Benvenuti nel rocambolesco circo delle Drag
Quel mondo parallelo, altro, in cui il confine tra la dimensione di maschio e femmina si fa labile, leggero. Vola via, come foglie ballerine vezzeggiate dal vento. Dunque, un uomo, il corpo di un uomo, le movenze, la voce, gli sguardi… d’un tratto, coscientemente, si rende diverso. Cambia pelle, assumendo sembianze evidentemente gentili. Desuete, a chi è solito farsi la barba…
L’aspetto è esagerato, l’apparire deflagrante. E’ un megafono di sensazioni che ti si impone all’orecchio. Non sussurra, non c’è tempo. Urla, piuttosto, in questa sua nuova natura, perché il tempo a disposizione, per esprimersi, è breve. Appena qualche ora rubata alla notte che, nel buio, le trasmutazioni appaiono più nebulose, meno evidenti.
E’ Cenerentola che sale sulla zucca trasformata in carrozza e, in quell’unica serata di gala, si dà tutta, si concede tutto, conscia del fatto che, allo scoccare della mezzanotte, ogni cosa dovrà tornare al suo posto. Via vestito, diademi ed orpelli. I cavalli riassumono le loro vesti di topi…
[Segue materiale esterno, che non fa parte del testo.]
import Summits.CriticalPhenomena.PercolationContinuityZ3.Theorems.Transplant.SkelFrmBParamsFaceFloorsClrXA
import Summits.CriticalPhenomena.PercolationContinuityZ3.Theorems.Transplant.SkelFrmBParamsFaceRunA
import Summits.CriticalPhenomena.PercolationContinuityZ3.Theorems.Transplant.SkelPhiFaceNumsYCore
import Summits.CriticalPhenomena.PercolationContinuityZ3.Theorems.Transplant.SkelFrmBChoiceWindow
import Summits.CriticalPhenomena.PercolationContinuityZ3.Theorems.Transplant.PlanarSkeletonFrmDefs
import Summits.CriticalPhenomena.PercolationContinuityZ3.Theorems.Transplant.SkelPhiStepIDataNS
import HarnessLib
/-!
(F) VALUE LAYER, N2 twin (hp-8 g42, 2026-08-23; F-DISCHARGE-MAP-N2 G18 x-face LANDING floors FL1/FL2 = delta (Δ1)): `port_frm.py` text of N1 `SkelNegBParamsFaceFloorsLXA`
(p3-g12) RE-FITTED TO THE WINDOW OF RECORD `BSlot.small 0 = 30·u₀` (N1: `b0TA 0 = 10·Kq·u₀`; the budget `F + 1 + 6u₀ ≤ T0X + 30u₀ − 2` needs `7u₀ + 3 ≤ 30u₀`),
generic cells `(P : PCells2T)` (`hP` only where the count ranges are read), creep-aware `T0X P x du z`, counts `NrX/σTX/N3X … P … du …` (CountsA-N2,
RangeA-N2 `N3X + 1 ≤ 240·Kq + 10` → `floorsL_conds` at 240), kit radius `KS0.R'0` (J19). `yBndC_env` verbatim at `R'0`.
NON-VACUITY: hypotheses = Step I (`EqNumL`, `|h_L| ≤ 10n_L`), the face frame rows, the floors `2000·Kq·(R'0+2) ≤ n_L`, `22000·Kq·(R'0+2) ≤ ℓ_L`.
builds on p205010 (kernel theorem, internal audit signed; external expert review pending); nothing here is a claim about the open node `SamePDropOfSkeletonFrm₁`.
N1 HEADER (kept for the reader):
# N1 params, M3 part 2a — **THE x-FACE's ALONG TARGET FLOORS `FL1`/`FL2`** (the last core lands in the arrival box along axis `0`) at the (ζ′) tuple:
# the along run ends within one stride of the target (`NrX_spec`) and the last core's along half-extent `u₀·(yBndC(N₃+1) + 2n)/(n·m)` is at most
# `6u₀`, against the arrival box half-width `b₀ − 2 = 10·Kq·u₀ − 2`
(p3-g12, M3 pen, 2026-08-22; the fields `FloorsX2.FL1/FL2` of `Skelφ.numsX_provider₂` (SkelPhiFaceNumsXP2 :74–:77) at M3-FLOORS-SIGNATURE §1:
`pr := prFA`, `κ₀ := s₀ = u₀A`, `mod := modulus n_L h_L v_L v_β`, `P := fcellsA`, `b₀ := b0TA`, `qB₃ := qB3XA (RA′ mk)`, `R'₃ := RA′ mk`, `yL` any landing origin,
`Nr := NrX`, `N₃` any count with `(N₃+1)·RA′ ≤ n_L` and `11·(2(N₃+1) + (N₃+1+1000Kq)·RA′ + 8) ≤ 2ℓ_L` (both from `N3X_range` + the ×Kq floors, `floorsL_conds`)).
* `yBndC_env` — the envelope `yBndC n_L h_L m qB₃ RA′ k + 2n_L ≤ 6·n_L·m`;
* **`FL1_XA_gen`**, **`FL2_XA_gen`** — the two fields for any `σT`, `N₃` (with `Nr := NrX yL σT x du z`); **`FL1_XA`**, **`FL2_XA`** — pinned at `σT := σTX yL x z`, `N₃ := N3X yL x z` over the M3 skeleton's standard premise block.
builds on p205010 (kernel theorem, internal audit signed; external expert review pending) — nothing in this file uses p205010; NOTHING is claimed about the node
`SamePDropOfSkeletonNeg₁` (OPEN); arithmetic only.
Lane `prim-bschramm-*`, seat `prim-bschramm-p3` (gen 12); helper file (`--supports stmt-CriticalPhenomena-4575 --as helper`).
[cite: KozmaNitzan2024, §4 Lemma 12 (pp. 23–25)] [cite: MartineauTassion2017, §4.1]
-/

noncomputable section

open scoped Classical

namespace Summit.CriticalPhenomena.PercolationContinuityZ3.Theorems.Transplant

namespace PlanarSkeletonFrm

namespace NegB

open Literature.Probability.Percolation Literature.Probability.LatticeModels SimpleGraph
open Literature.Probability.Percolation.KozmaNitzan.Cells (oth sgOf sgOf_sign)
open SkelConc (Consts)
open Skelφ (shearUnit shearUnit_pos yBndC crossOffX)
open Skelφ.StepI (DataN)
open TwoAxis.Para (modulus coarse lam0 lam1)
open Neg

namespace KS

section FloorsL

/-- **The last core's correlation envelope**: `yBndC n_L h_L m (qB3XA RA′) RA′ k + 2n_L ≤ 6·n_L·m` for `k·RA′ ≤ n_L` and
`11·(2k + (k + 1000Kq)·RA′ + 8) ≤ 2ℓ_L`. [folklore] -/
theorem yBndC_env (κ : Consts) {V : Type} [DecidableEq V] [Countable V] {G : SimpleGraph V} [G.LocallyFinite] (Φ : PlanarSkeletonFrm G) (t : V) (p : unitInterval) (D : Skelφ.StepI.DataNS V) (g : ℕ) (f : ℕ) (mk : ℕ) (hN : EqNumL κ Φ t p D g f) (hκ : (hL κ Φ t p D g f).natAbs ≤ 10 * nL κ Φ t p D g f) {k : ℕ}
    (hk : (k : ℤ) * (KS0.R'0 κ Φ t p D mk : ℤ) ≤ nL κ Φ t p D g f)
    (hℓ : 11 * (2 * (k : ℤ) + ((k : ℤ) + 1000 * Neg.Kq κ) * (KS0.R'0 κ Φ t p D mk : ℤ) + 8) ≤ 2 * (ℓL κ Φ t p D g f : ℤ)) :
    yBndC (nL κ Φ t p D g f) (hL κ Φ t p D g f) (modulus (nL κ Φ t p D g f) (hL κ Φ t p D g f) (vL κ Φ t p D g f) (vβL κ Φ t p D g f))
        (qB3XA κ Φ t p D g f (KS0.R'0 κ Φ t p D mk)) (KS0.R'0 κ Φ t p D mk) k + 2 * (nL κ Φ t p D g f : ℤ) ≤
      6 * (nL κ Φ t p D g f : ℤ) * modulus (nL κ Φ t p D g f) (hL κ Φ t p D g f) (vL κ Φ t p D g f) (vβL κ Φ t p D g f) := by
  obtain ⟨hn1, hℓ1⟩ := one_le_of_eqNumL κ Φ t p D g f hN
  obtain ⟨hm1, hm2⟩ := Skelφ.NegPrm.modulus_vβOf hn1 (hL κ Φ t p D g f) (ℓL κ Φ t p D g f) (vL κ Φ t p D g f)
  obtain ⟨hU1, hU2⟩ := clr_shearUnit_bounds κ Φ t p D g f hκ
  have hU0 : 0 < (shearUnit (nL κ Φ t p D g f) (hL κ Φ t p D g f) : ℤ) := shearUnit_pos hn1 _
  unfold Skelφ.yBndC qB3XA Wrun
  push_cast
  set n : ℤ := (nL κ Φ t p D g f : ℤ) with hn
  set ℓ : ℤ := (ℓL κ Φ t p D g f : ℤ) with hℓdef
  set m := modulus (nL κ Φ t p D g f : ℤ) (hL κ Φ t p D g f) (vL κ Φ t p D g f) (vβL κ Φ t p D g f) with hm
  set U : ℤ := (shearUnit (nL κ Φ t p D g f) (hL κ Φ t p D g f) : ℤ) with hU
  set R : ℤ := (KS0.R'0 κ Φ t p D mk : ℤ) with hR
  set Q : ℤ := (Neg.Kq κ : ℤ) with hQ
  have hmvβ : modulus (nL κ Φ t p D g f) (hL κ Φ t p D g f) (vL κ Φ t p D g f) (Skelφ.NegPrm.vβOf (nL κ Φ t p D g f) (hL κ Φ t p D g f) (ℓL κ Φ t p D g f) (vL κ Φ t p D g f)) = m := rfl
  rw [hmvβ] at hm1 hm2
  have hn1' : (1 : ℤ) ≤ n := by rw [hn]; exact_mod_cast hn1
  have hℓ1' : (1 : ℤ) ≤ ℓ := by rw [hℓdef]; exact_mod_cast hℓ1
  have hk0 : (0 : ℤ) ≤ k := by positivity
  have hR0 : (0 : ℤ) ≤ R := by positivity
  have hQ1 : (1 : ℤ) ≤ Q := by rw [hQ]; exact_mod_cast Neg.one_le_Kq κ
  have hm0 : 0 < m := by nlinarith
  -- `U·W ≤ nℓ + U` for `W = nℓ/U + 1`
  set W' : ℤ := n * ℓ / U + 1 with hW'
  have hW : U * W' ≤ n * ℓ + U := by
    have h1 : U * (n * ℓ / U) ≤ n * ℓ := Int.mul_ediv_self_le hU0.ne'
    rw [hW', mul_add, mul_one]; linarith
  -- the `k`-bookkeeping quantity `Y := 2k + kR + 1000QR + 3`
  have hY0 : (0 : ℤ) ≤ 2 * (k : ℤ) + k * R + 1000 * Q * R + 3 := by positivity
  -- (a) `m·(2n + kR) ≤ 3·n·m`
  have ha : m * (2 * n + (k : ℤ) * R) ≤ m * (3 * n) := mul_le_mul_of_nonneg_left (by linarith) hm0.le
  -- (b) the `U`-terms: `n·U·(Y + W') + 2n ≤ 3·n·m`
  have h3 : n * (U * W') ≤ n * (n * ℓ + U) := mul_le_mul_of_nonneg_left hW (by linarith)
  have h4 : U * (2 * (k : ℤ) + k * R + 1000 * Q * R + 3) ≤ 11 * n * (2 * (k : ℤ) + k * R + 1000 * Q * R + 3) := mul_le_mul_of_nonneg_right hU2 hY0
  have h4' : n * (U * (2 * (k : ℤ) + k * R + 1000 * Q * R + 3)) ≤ n * (11 * n * (2 * (k : ℤ) + k * R + 1000 * Q * R + 3)) := mul_le_mul_of_nonneg_left h4 (by linarith)
  have h5 : 3 * n * (n * ℓ - n) ≤ 3 * n * m := mul_le_mul_of_nonneg_left hm1.le (by linarith)
  have h6 : n * (n * (11 * (2 * (k : ℤ) + k * R + 1000 * Q * R + 3) + 16)) ≤ n * (n * (2 * ℓ)) :=
    mul_le_mul_of_nonneg_left (mul_le_mul_of_nonneg_left (by linarith) (by linarith)) (by linarith)
  have h7 : n * U ≤ n * (11 * n) := mul_le_mul_of_nonneg_left hU2 (by linarith)
  have h8 : n ≤ n * n := by nlinarith
  have e : m * (2 * n + (k : ℤ) * R) + n * U * (2 * (k : ℤ) + (W' + 1000 * Q * R + 2) + k * R + 1) + 2 * n =
      m * (2 * n + (k : ℤ) * R) + (n * (U * (2 * (k : ℤ) + k * R + 1000 * Q * R + 3)) + n * (U * W') + 2 * n) := by ring
  rw [e]
  linarith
E’ il racconto, questo, di un quotidiano che si ripete, ma non è mai uguale a se stesso. E’ un universo che si dispiega apposta per esser goduto da chi assiste: un po’ incredulo, un tantino scettico, sorpreso e incuriosito quel che basta, dallo spettacolo che gli si pone di fronte. E divertito, pure, giacché consapevole che si tratta di straordinarietà.
Drag Quenn: stelle della notte, travestite da icone; truccate, per l’occasione, fino a rendersi più donne delle donne. Dressed as girl – nell’acronimo Drag e Queen, regine di una realtà inventata ma, in quell’esiguo lasso di tempo, tangibile. Concreta. Gli spettacoli sono a pagamento, perché queste anime istrioniche ed egocentriche di spendono interamente, nel giro di poche ore, in veri e propri show, in cui non si risparmiano e, anzi, si offrono, attraverso canzoni, siparietti di vario genere e strabilianti imitazioni.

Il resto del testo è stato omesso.